== YOUR TASK ==
Find the line with "extension of itself." in the entries below. Repeat it, every following line, and the line with "theorem isExtensionOf_cons_top_comap (t", exactly and with nothing added.

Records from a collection
★ ★ ★ ★ ★

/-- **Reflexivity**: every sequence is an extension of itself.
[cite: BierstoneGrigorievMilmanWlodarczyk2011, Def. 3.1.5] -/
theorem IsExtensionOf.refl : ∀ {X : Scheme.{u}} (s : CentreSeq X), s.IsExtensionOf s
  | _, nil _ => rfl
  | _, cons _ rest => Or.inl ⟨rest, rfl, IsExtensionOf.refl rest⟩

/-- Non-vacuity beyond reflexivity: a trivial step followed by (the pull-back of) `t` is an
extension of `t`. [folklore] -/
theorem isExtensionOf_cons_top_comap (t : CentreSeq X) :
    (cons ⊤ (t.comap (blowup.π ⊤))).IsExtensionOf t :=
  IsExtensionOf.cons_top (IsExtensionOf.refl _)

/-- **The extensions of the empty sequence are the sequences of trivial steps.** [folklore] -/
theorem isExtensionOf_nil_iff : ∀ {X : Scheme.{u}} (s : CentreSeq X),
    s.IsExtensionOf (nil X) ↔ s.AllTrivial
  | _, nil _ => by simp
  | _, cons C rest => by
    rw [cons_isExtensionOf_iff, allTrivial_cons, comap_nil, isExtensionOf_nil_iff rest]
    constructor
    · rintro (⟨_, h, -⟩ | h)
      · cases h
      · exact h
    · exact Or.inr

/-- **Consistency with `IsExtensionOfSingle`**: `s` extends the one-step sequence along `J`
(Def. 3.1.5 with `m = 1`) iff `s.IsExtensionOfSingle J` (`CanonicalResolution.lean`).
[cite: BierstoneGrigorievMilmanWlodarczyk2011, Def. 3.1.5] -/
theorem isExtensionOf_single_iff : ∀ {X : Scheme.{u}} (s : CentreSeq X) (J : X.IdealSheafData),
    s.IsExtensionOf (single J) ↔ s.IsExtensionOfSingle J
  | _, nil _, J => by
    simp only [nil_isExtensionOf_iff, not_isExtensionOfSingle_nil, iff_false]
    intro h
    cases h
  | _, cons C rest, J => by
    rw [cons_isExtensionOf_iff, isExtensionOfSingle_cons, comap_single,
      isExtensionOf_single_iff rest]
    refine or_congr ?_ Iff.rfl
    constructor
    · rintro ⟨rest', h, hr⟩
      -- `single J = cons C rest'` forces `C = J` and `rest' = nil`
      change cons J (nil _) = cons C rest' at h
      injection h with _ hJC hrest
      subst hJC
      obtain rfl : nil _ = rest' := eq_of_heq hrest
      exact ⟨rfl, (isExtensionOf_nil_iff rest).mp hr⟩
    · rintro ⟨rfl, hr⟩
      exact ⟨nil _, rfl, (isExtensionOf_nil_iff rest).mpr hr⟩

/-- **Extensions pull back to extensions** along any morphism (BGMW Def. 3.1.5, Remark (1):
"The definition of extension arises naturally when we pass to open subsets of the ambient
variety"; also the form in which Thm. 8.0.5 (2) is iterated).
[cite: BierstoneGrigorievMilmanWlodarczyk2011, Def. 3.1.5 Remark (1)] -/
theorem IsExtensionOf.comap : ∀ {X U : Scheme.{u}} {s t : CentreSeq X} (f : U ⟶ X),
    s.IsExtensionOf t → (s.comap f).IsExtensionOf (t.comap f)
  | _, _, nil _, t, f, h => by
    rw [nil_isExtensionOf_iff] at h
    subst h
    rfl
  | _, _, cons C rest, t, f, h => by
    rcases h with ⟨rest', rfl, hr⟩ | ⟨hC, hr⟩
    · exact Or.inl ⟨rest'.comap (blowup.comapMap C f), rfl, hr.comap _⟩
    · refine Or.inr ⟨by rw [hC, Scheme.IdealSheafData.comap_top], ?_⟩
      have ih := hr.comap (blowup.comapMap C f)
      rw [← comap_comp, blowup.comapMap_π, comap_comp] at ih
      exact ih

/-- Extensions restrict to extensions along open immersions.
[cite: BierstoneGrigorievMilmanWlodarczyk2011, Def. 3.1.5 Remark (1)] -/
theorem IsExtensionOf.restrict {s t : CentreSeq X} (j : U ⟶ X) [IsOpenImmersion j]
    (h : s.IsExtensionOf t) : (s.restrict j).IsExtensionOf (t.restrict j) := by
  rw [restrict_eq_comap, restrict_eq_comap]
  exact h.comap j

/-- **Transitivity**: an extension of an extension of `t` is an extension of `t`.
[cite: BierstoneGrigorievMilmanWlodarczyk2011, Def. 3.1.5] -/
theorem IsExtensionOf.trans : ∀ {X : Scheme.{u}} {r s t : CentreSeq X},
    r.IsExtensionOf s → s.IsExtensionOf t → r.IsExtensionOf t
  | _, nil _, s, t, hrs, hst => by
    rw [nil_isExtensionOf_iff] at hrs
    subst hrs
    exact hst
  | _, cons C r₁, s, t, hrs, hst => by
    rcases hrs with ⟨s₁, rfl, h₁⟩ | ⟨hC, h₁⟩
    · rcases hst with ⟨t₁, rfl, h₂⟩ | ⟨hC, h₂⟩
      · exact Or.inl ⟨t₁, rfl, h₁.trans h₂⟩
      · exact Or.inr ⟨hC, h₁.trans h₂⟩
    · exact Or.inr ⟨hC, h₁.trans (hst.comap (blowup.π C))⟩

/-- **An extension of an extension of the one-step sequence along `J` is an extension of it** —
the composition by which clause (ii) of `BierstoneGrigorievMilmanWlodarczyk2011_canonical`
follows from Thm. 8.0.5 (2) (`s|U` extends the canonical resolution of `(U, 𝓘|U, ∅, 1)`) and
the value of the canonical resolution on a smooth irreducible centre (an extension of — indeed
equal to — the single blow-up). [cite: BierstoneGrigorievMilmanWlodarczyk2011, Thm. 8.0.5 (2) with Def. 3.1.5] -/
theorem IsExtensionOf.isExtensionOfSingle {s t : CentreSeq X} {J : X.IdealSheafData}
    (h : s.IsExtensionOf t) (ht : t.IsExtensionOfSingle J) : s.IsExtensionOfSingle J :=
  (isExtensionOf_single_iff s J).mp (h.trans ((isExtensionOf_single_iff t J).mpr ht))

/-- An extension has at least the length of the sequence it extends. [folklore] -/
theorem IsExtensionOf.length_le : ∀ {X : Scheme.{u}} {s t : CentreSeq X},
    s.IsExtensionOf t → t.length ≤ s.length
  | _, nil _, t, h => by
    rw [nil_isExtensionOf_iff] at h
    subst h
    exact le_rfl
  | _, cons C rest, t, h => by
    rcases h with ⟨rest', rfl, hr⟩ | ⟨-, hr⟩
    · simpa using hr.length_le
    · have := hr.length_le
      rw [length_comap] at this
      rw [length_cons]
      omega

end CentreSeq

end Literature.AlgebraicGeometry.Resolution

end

★ ★ ★ ★ ★

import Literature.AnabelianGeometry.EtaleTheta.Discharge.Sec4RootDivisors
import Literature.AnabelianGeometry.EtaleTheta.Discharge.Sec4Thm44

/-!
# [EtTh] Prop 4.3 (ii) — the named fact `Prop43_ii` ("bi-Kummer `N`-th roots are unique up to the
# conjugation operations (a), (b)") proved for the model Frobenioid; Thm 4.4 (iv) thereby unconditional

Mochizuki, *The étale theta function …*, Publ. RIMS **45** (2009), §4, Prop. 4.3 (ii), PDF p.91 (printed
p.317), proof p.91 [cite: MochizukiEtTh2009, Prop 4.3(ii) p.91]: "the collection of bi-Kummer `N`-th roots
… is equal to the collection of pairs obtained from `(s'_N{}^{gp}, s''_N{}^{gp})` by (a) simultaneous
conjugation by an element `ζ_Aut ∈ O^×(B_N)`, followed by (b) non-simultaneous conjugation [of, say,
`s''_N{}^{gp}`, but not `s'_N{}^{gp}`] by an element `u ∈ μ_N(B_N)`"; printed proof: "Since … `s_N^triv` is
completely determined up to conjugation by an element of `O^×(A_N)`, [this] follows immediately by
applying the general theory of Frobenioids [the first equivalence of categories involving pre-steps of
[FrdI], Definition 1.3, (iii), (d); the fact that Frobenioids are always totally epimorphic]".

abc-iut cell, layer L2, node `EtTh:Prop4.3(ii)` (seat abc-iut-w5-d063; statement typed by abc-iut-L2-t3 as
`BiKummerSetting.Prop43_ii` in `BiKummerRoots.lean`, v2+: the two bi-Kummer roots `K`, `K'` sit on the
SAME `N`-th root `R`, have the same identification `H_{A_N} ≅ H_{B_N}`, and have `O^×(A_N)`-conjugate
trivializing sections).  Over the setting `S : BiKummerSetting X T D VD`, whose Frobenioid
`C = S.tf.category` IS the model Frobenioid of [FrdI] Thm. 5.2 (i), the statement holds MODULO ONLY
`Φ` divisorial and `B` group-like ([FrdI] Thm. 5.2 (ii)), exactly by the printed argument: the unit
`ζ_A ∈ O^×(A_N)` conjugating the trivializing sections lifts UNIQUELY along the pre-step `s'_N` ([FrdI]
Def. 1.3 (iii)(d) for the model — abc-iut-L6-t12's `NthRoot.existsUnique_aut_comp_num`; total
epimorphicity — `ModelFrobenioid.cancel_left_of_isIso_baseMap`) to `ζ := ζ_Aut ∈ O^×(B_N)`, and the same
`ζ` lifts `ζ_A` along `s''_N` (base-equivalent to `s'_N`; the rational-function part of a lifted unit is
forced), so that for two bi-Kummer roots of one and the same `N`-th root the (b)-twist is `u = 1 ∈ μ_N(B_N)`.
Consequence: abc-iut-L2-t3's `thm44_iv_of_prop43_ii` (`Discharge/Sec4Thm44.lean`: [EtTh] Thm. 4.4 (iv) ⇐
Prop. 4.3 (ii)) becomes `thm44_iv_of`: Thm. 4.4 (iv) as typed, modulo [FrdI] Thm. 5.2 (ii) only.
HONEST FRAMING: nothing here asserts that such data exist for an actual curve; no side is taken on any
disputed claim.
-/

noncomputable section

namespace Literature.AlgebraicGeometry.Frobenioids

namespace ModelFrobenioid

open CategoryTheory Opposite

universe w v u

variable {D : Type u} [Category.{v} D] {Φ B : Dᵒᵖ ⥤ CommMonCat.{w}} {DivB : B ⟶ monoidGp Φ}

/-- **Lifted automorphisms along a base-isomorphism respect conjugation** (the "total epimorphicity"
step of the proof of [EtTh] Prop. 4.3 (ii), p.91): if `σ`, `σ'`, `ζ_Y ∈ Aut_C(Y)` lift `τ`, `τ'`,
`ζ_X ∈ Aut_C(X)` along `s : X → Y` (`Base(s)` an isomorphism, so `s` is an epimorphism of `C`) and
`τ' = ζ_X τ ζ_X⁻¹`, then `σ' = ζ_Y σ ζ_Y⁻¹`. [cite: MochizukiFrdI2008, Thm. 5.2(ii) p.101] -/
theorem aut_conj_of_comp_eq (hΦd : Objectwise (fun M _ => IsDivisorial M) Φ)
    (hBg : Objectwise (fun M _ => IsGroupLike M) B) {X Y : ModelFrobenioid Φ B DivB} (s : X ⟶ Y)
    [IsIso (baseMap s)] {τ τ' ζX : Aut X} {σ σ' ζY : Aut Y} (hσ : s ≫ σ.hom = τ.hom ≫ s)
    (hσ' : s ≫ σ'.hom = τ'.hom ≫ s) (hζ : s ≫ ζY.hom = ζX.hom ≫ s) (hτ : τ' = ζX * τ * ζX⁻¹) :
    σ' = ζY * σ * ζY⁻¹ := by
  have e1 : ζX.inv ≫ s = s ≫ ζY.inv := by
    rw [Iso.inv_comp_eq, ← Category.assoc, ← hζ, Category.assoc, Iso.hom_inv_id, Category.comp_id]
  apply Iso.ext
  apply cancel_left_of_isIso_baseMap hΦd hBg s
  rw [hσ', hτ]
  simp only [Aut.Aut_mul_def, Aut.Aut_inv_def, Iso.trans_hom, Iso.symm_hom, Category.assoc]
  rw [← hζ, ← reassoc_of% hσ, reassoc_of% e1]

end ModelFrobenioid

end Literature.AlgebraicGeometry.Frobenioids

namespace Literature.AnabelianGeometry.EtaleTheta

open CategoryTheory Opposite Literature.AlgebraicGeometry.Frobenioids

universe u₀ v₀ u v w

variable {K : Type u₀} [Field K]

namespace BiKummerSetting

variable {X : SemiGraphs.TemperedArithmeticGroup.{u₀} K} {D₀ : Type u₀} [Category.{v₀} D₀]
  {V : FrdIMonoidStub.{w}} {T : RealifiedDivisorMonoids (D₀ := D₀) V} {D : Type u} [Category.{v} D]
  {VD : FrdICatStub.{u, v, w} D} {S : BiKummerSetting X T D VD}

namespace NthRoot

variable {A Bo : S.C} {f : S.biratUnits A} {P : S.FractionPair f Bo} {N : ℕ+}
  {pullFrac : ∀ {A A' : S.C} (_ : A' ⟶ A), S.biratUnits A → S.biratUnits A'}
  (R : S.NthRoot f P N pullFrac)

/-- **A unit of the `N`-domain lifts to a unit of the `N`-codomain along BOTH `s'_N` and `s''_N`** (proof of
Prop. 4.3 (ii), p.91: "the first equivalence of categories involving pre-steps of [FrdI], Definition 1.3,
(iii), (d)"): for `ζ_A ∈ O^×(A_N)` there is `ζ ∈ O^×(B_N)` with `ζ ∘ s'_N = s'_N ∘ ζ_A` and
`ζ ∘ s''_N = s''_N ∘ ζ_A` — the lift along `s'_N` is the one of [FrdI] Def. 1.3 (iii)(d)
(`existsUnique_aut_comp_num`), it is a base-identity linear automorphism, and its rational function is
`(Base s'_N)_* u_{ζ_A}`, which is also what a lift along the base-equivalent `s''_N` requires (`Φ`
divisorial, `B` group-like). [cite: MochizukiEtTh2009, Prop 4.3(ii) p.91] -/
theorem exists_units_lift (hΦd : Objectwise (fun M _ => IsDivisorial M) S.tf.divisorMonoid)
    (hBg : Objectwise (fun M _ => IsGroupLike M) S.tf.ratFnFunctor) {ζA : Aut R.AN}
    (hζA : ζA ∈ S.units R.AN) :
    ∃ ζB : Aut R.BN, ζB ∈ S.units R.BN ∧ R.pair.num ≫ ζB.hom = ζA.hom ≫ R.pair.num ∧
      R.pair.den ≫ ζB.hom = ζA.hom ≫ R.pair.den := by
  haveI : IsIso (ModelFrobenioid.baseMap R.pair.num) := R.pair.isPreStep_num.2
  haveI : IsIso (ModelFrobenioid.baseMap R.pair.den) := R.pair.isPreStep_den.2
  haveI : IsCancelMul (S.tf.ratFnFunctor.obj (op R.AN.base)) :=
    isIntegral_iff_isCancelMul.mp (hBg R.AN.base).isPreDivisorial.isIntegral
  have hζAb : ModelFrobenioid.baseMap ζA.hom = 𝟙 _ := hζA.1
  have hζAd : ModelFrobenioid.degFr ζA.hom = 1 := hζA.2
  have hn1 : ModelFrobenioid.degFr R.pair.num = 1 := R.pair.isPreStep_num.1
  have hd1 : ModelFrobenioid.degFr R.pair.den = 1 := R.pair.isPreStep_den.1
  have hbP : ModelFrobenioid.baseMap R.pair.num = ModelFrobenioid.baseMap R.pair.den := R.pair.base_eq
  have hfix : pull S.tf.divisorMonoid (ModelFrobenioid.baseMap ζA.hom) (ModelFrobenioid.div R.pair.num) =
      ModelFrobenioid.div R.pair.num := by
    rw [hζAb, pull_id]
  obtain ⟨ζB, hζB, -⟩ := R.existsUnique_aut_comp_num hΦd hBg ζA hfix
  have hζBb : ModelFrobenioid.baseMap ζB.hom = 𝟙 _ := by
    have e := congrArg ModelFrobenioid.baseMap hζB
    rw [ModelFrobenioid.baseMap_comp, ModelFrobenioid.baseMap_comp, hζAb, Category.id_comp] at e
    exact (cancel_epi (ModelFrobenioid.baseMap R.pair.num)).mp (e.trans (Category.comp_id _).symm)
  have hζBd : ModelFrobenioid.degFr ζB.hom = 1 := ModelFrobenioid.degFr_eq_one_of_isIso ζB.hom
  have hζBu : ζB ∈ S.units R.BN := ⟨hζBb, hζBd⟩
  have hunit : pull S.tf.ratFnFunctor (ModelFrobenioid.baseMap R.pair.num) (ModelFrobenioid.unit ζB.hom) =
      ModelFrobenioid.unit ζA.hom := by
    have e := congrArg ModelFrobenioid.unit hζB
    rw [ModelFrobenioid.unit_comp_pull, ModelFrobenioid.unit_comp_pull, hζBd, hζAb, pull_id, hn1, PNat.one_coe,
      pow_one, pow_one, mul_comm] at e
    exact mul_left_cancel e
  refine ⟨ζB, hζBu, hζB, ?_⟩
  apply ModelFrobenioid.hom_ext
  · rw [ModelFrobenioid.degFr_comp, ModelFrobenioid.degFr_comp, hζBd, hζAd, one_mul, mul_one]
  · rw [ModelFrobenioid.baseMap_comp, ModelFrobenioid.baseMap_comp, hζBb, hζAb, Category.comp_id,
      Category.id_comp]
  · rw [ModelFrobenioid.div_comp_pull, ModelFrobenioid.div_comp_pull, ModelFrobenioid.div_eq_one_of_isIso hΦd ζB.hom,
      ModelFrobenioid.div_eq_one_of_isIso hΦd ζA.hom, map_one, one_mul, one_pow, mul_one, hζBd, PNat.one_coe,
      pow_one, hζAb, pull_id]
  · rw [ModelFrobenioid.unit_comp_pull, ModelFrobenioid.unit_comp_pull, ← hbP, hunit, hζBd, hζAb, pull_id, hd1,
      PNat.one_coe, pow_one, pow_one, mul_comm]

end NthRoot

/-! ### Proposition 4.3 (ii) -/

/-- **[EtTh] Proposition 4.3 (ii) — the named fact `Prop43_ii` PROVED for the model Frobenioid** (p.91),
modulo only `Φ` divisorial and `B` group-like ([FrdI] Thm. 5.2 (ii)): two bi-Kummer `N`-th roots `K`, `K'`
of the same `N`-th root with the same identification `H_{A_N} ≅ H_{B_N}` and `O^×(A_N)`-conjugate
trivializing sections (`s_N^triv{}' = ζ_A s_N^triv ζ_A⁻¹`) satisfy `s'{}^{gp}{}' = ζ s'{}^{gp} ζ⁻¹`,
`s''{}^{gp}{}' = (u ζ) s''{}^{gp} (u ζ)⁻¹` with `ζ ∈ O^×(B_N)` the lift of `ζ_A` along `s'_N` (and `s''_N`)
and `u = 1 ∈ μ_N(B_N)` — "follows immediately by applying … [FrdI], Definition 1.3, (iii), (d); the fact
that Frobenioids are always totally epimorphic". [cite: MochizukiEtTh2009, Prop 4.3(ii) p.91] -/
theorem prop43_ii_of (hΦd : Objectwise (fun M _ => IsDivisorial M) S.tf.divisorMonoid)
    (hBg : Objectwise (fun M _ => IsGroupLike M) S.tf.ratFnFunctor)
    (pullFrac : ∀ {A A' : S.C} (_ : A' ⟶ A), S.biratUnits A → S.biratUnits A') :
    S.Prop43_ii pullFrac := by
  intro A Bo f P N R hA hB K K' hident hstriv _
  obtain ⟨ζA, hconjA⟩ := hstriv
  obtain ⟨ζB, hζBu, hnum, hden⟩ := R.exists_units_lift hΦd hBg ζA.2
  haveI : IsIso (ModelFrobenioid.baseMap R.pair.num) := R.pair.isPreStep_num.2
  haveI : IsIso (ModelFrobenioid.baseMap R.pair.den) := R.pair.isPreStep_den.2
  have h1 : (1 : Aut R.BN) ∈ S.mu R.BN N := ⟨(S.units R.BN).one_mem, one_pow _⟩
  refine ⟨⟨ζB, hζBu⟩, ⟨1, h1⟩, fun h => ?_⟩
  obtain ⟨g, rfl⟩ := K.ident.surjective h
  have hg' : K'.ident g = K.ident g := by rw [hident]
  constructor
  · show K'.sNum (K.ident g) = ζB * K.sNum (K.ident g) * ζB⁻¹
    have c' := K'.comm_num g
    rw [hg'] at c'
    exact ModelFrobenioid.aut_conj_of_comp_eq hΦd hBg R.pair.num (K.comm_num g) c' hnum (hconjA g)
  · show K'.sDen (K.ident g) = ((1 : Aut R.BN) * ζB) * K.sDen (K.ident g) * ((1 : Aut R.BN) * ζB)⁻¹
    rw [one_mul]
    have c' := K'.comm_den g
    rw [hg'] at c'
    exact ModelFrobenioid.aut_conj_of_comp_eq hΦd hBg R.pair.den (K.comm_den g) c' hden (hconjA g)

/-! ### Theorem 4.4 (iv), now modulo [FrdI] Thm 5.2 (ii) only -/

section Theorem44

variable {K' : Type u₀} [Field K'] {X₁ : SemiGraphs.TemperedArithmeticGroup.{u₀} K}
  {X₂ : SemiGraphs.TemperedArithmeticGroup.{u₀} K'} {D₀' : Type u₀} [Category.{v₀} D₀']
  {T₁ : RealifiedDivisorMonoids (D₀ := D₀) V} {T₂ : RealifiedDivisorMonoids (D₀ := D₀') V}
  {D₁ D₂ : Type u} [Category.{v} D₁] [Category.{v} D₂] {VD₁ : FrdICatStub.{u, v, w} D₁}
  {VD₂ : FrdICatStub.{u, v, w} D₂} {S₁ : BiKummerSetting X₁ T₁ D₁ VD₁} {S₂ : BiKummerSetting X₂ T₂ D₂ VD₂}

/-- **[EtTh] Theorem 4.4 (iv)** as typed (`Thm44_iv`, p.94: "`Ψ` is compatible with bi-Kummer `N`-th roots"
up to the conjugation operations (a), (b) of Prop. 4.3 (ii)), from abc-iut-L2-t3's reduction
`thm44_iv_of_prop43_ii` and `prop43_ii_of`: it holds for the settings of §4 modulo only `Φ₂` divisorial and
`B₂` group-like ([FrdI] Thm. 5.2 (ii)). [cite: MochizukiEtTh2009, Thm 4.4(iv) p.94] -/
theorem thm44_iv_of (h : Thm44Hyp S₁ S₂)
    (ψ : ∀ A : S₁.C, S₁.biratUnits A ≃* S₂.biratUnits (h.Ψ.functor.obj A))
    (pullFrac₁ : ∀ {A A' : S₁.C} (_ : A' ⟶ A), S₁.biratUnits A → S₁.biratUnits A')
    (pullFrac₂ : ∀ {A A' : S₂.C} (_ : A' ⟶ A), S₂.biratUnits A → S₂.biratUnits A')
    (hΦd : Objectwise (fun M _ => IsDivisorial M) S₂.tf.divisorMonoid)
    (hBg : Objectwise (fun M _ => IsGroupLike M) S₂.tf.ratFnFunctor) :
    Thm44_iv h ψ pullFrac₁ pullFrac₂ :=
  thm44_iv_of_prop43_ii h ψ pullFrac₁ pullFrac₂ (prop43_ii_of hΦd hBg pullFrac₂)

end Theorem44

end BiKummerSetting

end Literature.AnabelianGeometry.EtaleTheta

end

★ ★ ★ ★ ★

== ANSWER AREA ==
/-- **Reflexivity**: every sequence is an extension of itself.
[cite: BierstoneGrigorievMilmanWlodarczyk2011, Def. 3.1.5] -/
theorem IsExtensionOf.refl : ∀ {X : Scheme.{u}} (s : CentreSeq X), s.IsExtensionOf s
  | _, nil _ => rfl
  | _, cons _ rest => Or.inl ⟨rest, rfl, IsExtensionOf.refl rest⟩

/-- Non-vacuity beyond reflexivity: a trivial step followed by (the pull-back of) `t` is an
extension of `t`. [folklore] -/
theorem isExtensionOf_cons_top_comap (t : CentreSeq X) :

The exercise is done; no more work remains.